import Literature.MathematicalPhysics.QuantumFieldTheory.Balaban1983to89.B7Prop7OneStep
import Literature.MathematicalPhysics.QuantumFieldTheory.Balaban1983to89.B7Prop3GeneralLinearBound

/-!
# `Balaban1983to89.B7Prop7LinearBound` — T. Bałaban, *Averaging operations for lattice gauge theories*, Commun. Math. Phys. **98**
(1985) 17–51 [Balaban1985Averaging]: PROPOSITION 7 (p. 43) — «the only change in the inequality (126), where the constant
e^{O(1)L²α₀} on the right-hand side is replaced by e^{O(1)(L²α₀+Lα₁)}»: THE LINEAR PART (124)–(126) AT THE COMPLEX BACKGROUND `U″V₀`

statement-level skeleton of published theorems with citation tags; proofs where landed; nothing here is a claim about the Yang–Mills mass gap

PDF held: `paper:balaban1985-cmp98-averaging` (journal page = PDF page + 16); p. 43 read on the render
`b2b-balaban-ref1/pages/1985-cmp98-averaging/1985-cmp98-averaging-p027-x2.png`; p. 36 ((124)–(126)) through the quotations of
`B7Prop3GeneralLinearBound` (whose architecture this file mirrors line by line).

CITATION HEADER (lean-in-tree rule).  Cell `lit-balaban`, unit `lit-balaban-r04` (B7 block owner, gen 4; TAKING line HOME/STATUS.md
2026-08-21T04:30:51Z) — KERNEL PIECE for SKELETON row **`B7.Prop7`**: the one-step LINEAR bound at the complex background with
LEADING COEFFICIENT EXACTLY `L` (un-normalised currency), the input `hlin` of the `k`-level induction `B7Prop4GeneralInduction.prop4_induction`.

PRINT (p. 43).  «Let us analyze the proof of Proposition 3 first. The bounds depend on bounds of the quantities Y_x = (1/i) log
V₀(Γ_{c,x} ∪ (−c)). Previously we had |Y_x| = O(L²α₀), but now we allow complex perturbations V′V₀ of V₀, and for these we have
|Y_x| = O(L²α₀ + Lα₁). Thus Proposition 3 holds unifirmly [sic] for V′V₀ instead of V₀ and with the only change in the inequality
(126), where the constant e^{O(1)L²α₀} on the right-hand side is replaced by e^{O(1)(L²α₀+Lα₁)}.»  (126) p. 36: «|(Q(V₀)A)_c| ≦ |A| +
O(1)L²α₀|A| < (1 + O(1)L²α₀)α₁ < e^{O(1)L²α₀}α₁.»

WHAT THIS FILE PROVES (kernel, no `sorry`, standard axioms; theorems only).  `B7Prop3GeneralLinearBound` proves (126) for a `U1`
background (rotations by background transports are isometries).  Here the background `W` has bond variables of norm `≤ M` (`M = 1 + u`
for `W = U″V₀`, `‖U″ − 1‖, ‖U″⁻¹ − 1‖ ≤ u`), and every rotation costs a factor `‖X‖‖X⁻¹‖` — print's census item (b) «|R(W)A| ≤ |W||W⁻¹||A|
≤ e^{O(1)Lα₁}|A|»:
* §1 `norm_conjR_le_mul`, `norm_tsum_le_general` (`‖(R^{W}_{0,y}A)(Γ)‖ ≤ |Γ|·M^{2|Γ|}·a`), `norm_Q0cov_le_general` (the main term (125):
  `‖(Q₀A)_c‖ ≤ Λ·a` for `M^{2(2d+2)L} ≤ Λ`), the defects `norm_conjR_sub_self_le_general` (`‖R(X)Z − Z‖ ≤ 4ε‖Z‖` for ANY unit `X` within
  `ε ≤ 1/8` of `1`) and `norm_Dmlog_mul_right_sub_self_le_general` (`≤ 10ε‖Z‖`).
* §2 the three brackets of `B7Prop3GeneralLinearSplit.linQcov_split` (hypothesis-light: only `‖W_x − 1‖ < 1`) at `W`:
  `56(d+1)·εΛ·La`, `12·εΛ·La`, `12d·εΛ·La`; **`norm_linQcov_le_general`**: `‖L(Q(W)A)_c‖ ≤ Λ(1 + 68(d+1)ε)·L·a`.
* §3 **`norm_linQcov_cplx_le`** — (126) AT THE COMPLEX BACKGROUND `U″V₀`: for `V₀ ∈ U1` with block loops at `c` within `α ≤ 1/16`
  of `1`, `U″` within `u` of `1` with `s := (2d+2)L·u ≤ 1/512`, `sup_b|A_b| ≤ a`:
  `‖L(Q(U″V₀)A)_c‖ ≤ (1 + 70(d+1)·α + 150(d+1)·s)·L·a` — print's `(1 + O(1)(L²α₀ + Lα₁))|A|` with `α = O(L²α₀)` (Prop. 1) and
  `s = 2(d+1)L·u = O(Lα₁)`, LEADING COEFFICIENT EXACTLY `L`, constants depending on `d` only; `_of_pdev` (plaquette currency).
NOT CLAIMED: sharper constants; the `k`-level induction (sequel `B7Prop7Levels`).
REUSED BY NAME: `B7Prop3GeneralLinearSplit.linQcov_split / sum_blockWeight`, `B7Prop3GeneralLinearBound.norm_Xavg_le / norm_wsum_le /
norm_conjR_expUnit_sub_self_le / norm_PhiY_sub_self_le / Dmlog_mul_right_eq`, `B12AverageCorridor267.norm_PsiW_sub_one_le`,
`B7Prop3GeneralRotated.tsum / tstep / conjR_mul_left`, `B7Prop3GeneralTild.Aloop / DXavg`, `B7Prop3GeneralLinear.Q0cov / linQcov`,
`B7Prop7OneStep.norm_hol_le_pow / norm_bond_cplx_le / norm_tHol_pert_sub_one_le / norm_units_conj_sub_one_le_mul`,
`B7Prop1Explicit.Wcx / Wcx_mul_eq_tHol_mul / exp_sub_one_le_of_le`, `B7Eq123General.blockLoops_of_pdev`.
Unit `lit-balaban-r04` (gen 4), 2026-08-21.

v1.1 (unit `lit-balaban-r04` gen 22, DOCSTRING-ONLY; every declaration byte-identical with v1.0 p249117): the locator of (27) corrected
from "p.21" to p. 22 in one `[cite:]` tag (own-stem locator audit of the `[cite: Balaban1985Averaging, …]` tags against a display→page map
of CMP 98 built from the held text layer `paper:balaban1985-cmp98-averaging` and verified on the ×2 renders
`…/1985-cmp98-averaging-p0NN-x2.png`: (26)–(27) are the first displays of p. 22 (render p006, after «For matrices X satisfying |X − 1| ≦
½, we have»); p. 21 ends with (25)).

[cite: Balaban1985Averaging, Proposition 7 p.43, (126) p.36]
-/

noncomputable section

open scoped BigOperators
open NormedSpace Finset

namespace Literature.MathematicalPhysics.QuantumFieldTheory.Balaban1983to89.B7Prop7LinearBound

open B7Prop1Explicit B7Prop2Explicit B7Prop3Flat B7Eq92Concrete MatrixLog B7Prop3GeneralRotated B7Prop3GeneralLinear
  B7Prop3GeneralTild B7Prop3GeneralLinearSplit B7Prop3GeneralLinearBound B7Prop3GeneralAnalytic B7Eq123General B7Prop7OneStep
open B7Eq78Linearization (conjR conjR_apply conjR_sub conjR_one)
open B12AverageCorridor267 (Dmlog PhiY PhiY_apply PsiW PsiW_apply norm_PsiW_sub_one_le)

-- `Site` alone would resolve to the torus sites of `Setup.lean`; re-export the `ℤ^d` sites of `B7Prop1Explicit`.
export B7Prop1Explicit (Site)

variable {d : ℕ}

...

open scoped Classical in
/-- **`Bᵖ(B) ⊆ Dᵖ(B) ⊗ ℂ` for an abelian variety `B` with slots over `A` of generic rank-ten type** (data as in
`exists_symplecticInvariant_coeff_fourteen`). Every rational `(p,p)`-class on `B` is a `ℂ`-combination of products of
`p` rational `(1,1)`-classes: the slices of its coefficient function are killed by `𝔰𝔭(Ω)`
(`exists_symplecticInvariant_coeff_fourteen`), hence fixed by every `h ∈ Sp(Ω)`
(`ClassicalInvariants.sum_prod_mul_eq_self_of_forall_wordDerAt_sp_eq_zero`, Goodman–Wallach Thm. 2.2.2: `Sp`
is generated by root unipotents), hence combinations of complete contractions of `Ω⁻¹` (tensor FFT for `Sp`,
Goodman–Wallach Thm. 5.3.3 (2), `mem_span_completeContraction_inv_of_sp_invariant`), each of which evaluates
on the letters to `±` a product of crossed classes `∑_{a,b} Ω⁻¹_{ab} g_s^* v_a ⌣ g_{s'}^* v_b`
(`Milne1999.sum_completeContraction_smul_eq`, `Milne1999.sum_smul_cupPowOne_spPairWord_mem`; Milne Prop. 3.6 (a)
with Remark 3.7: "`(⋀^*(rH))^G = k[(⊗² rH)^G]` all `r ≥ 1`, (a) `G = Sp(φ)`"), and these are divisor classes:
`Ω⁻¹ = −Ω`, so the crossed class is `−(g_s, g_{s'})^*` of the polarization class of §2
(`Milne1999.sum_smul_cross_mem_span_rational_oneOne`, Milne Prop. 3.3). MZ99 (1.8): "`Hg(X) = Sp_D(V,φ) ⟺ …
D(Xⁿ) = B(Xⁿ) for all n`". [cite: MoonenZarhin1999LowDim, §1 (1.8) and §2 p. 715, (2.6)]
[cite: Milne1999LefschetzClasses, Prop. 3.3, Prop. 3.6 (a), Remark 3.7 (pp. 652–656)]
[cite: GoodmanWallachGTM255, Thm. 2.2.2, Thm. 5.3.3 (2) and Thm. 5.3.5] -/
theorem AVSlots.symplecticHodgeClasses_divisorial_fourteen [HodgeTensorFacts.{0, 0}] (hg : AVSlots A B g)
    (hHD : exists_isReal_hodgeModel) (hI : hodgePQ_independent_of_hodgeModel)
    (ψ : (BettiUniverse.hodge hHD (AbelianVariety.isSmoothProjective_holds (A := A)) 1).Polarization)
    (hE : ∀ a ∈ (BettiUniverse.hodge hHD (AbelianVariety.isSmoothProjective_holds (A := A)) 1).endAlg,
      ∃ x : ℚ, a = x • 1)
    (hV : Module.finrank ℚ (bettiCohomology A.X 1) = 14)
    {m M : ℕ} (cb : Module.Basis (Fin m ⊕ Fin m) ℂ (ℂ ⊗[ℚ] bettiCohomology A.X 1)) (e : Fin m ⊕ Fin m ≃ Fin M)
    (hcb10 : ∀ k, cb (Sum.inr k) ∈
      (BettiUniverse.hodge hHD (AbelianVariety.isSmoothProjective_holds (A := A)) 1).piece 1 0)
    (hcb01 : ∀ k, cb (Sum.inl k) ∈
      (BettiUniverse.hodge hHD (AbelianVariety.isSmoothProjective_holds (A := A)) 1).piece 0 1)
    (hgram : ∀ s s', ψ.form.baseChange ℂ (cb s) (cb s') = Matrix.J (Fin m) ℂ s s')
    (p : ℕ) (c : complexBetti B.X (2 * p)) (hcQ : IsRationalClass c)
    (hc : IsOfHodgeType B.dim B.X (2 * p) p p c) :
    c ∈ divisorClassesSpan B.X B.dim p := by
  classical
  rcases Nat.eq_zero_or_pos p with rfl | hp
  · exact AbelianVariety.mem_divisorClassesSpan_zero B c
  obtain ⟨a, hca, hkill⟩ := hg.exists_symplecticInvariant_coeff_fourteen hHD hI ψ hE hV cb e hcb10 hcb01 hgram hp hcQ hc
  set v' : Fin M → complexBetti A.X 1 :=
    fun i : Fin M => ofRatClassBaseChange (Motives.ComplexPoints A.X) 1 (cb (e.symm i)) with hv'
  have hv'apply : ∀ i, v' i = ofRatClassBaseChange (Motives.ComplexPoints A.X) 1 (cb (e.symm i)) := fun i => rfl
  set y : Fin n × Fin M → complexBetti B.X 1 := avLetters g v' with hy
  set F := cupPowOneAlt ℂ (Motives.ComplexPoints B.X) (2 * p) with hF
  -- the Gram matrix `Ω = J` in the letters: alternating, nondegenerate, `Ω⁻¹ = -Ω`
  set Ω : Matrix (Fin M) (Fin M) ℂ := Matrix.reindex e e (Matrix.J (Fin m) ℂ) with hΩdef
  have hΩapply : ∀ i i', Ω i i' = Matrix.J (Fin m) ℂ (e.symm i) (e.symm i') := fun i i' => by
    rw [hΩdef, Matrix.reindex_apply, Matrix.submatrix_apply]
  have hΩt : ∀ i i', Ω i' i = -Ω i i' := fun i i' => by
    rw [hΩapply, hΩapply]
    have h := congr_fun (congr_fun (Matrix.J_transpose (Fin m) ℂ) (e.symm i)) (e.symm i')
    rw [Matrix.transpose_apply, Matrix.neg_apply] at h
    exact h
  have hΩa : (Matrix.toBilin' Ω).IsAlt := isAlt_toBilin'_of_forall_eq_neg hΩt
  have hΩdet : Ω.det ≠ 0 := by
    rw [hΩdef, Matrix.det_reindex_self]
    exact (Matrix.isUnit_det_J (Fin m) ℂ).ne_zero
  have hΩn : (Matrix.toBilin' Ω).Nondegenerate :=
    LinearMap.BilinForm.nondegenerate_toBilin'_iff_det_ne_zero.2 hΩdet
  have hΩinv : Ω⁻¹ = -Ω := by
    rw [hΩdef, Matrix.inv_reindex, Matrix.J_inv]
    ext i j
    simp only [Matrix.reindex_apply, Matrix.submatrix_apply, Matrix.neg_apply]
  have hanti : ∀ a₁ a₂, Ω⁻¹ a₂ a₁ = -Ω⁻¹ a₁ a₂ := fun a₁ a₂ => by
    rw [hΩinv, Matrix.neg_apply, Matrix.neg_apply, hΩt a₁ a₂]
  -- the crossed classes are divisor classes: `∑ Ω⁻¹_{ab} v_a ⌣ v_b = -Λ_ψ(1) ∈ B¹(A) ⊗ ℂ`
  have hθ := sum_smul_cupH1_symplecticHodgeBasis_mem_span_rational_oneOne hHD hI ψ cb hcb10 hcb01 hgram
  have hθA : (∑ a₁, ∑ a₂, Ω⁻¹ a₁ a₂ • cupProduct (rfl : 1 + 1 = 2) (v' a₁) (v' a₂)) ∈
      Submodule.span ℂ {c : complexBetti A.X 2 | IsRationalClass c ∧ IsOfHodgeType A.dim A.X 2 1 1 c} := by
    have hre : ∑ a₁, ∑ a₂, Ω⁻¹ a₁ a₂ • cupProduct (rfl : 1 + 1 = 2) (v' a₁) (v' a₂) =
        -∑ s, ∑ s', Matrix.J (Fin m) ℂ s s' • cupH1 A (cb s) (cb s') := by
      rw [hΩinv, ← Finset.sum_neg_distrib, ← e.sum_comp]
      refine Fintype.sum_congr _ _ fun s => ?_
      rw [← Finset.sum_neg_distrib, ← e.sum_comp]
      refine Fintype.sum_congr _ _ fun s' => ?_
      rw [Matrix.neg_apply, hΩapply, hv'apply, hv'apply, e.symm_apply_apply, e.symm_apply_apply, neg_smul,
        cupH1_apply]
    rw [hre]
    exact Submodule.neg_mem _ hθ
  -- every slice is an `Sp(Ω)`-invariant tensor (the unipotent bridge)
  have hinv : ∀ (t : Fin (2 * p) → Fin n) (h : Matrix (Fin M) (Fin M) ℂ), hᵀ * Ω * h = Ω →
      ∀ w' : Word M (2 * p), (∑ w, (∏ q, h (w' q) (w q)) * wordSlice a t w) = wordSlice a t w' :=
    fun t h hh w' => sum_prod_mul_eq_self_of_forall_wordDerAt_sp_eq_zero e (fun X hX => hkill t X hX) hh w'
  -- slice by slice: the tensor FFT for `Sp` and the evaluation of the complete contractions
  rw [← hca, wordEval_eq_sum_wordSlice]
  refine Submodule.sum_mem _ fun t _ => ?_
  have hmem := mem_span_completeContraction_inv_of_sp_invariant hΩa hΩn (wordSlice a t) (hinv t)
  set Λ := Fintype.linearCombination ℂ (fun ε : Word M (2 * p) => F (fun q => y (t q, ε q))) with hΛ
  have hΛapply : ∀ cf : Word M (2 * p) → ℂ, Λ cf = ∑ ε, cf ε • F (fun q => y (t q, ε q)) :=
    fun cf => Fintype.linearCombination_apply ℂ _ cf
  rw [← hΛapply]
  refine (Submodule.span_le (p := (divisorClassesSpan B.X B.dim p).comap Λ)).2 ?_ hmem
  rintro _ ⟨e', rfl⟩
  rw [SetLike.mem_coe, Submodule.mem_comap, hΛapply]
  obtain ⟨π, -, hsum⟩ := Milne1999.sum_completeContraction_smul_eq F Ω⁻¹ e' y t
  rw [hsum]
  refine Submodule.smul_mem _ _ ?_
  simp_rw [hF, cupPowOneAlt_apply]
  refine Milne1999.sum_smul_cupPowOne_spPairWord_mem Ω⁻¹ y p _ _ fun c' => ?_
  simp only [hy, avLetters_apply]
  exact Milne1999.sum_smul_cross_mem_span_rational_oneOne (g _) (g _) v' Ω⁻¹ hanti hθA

* TASK DETAILS:
Quote the listing above, but only from the line that shows "have h := congr_fun" through the line that shows "fun t h hh w'".

* ANSWER TO THIS PROBLEM:
    have h := congr_fun (congr_fun (Matrix.J_transpose (Fin m) ℂ) (e.symm i)) (e.symm i')
    rw [Matrix.transpose_apply, Matrix.neg_apply] at h
    exact h
  have hΩa : (Matrix.toBilin' Ω).IsAlt := isAlt_toBilin'_of_forall_eq_neg hΩt
  have hΩdet : Ω.det ≠ 0 := by
    rw [hΩdef, Matrix.det_reindex_self]
    exact (Matrix.isUnit_det_J (Fin m) ℂ).ne_zero
  have hΩn : (Matrix.toBilin' Ω).Nondegenerate :=
    LinearMap.BilinForm.nondegenerate_toBilin'_iff_det_ne_zero.2 hΩdet
  have hΩinv : Ω⁻¹ = -Ω := by
    rw [hΩdef, Matrix.inv_reindex, Matrix.J_inv]
    ext i j
    simp only [Matrix.reindex_apply, Matrix.submatrix_apply, Matrix.neg_apply]
  have hanti : ∀ a₁ a₂, Ω⁻¹ a₂ a₁ = -Ω⁻¹ a₁ a₂ := fun a₁ a₂ => by
    rw [hΩinv, Matrix.neg_apply, Matrix.neg_apply, hΩt a₁ a₂]
  -- the crossed classes are divisor classes: `∑ Ω⁻¹_{ab} v_a ⌣ v_b = -Λ_ψ(1) ∈ B¹(A) ⊗ ℂ`
  have hθ := sum_smul_cupH1_symplecticHodgeBasis_mem_span_rational_oneOne hHD hI ψ cb hcb10 hcb01 hgram
  have hθA : (∑ a₁, ∑ a₂, Ω⁻¹ a₁ a₂ • cupProduct (rfl : 1 + 1 = 2) (v' a₁) (v' a₂)) ∈
      Submodule.span ℂ {c : complexBetti A.X 2 | IsRationalClass c ∧ IsOfHodgeType A.dim A.X 2 1 1 c} := by
    have hre : ∑ a₁, ∑ a₂, Ω⁻¹ a₁ a₂ • cupProduct (rfl : 1 + 1 = 2) (v' a₁) (v' a₂) =
        -∑ s, ∑ s', Matrix.J (Fin m) ℂ s s' • cupH1 A (cb s) (cb s') := by
      rw [hΩinv, ← Finset.sum_neg_distrib, ← e.sum_comp]
      refine Fintype.sum_congr _ _ fun s => ?_
      rw [← Finset.sum_neg_distrib, ← e.sum_comp]
      refine Fintype.sum_congr _ _ fun s' => ?_
      rw [Matrix.neg_apply, hΩapply, hv'apply, hv'apply, e.symm_apply_apply, e.symm_apply_apply, neg_smul,
        cupH1_apply]
    rw [hre]
    exact Submodule.neg_mem _ hθ
  -- every slice is an `Sp(Ω)`-invariant tensor (the unipotent bridge)
  have hinv : ∀ (t : Fin (2 * p) → Fin n) (h : Matrix (Fin M) (Fin M) ℂ), hᵀ * Ω * h = Ω →
      ∀ w' : Word M (2 * p), (∑ w, (∏ q, h (w' q) (w q)) * wordSlice a t w) = wordSlice a t w' :=
    fun t h hh w' => sum_prod_mul_eq_self_of_forall_wordDerAt_sp_eq_zero e (fun X hX => hkill t X hX) hh w'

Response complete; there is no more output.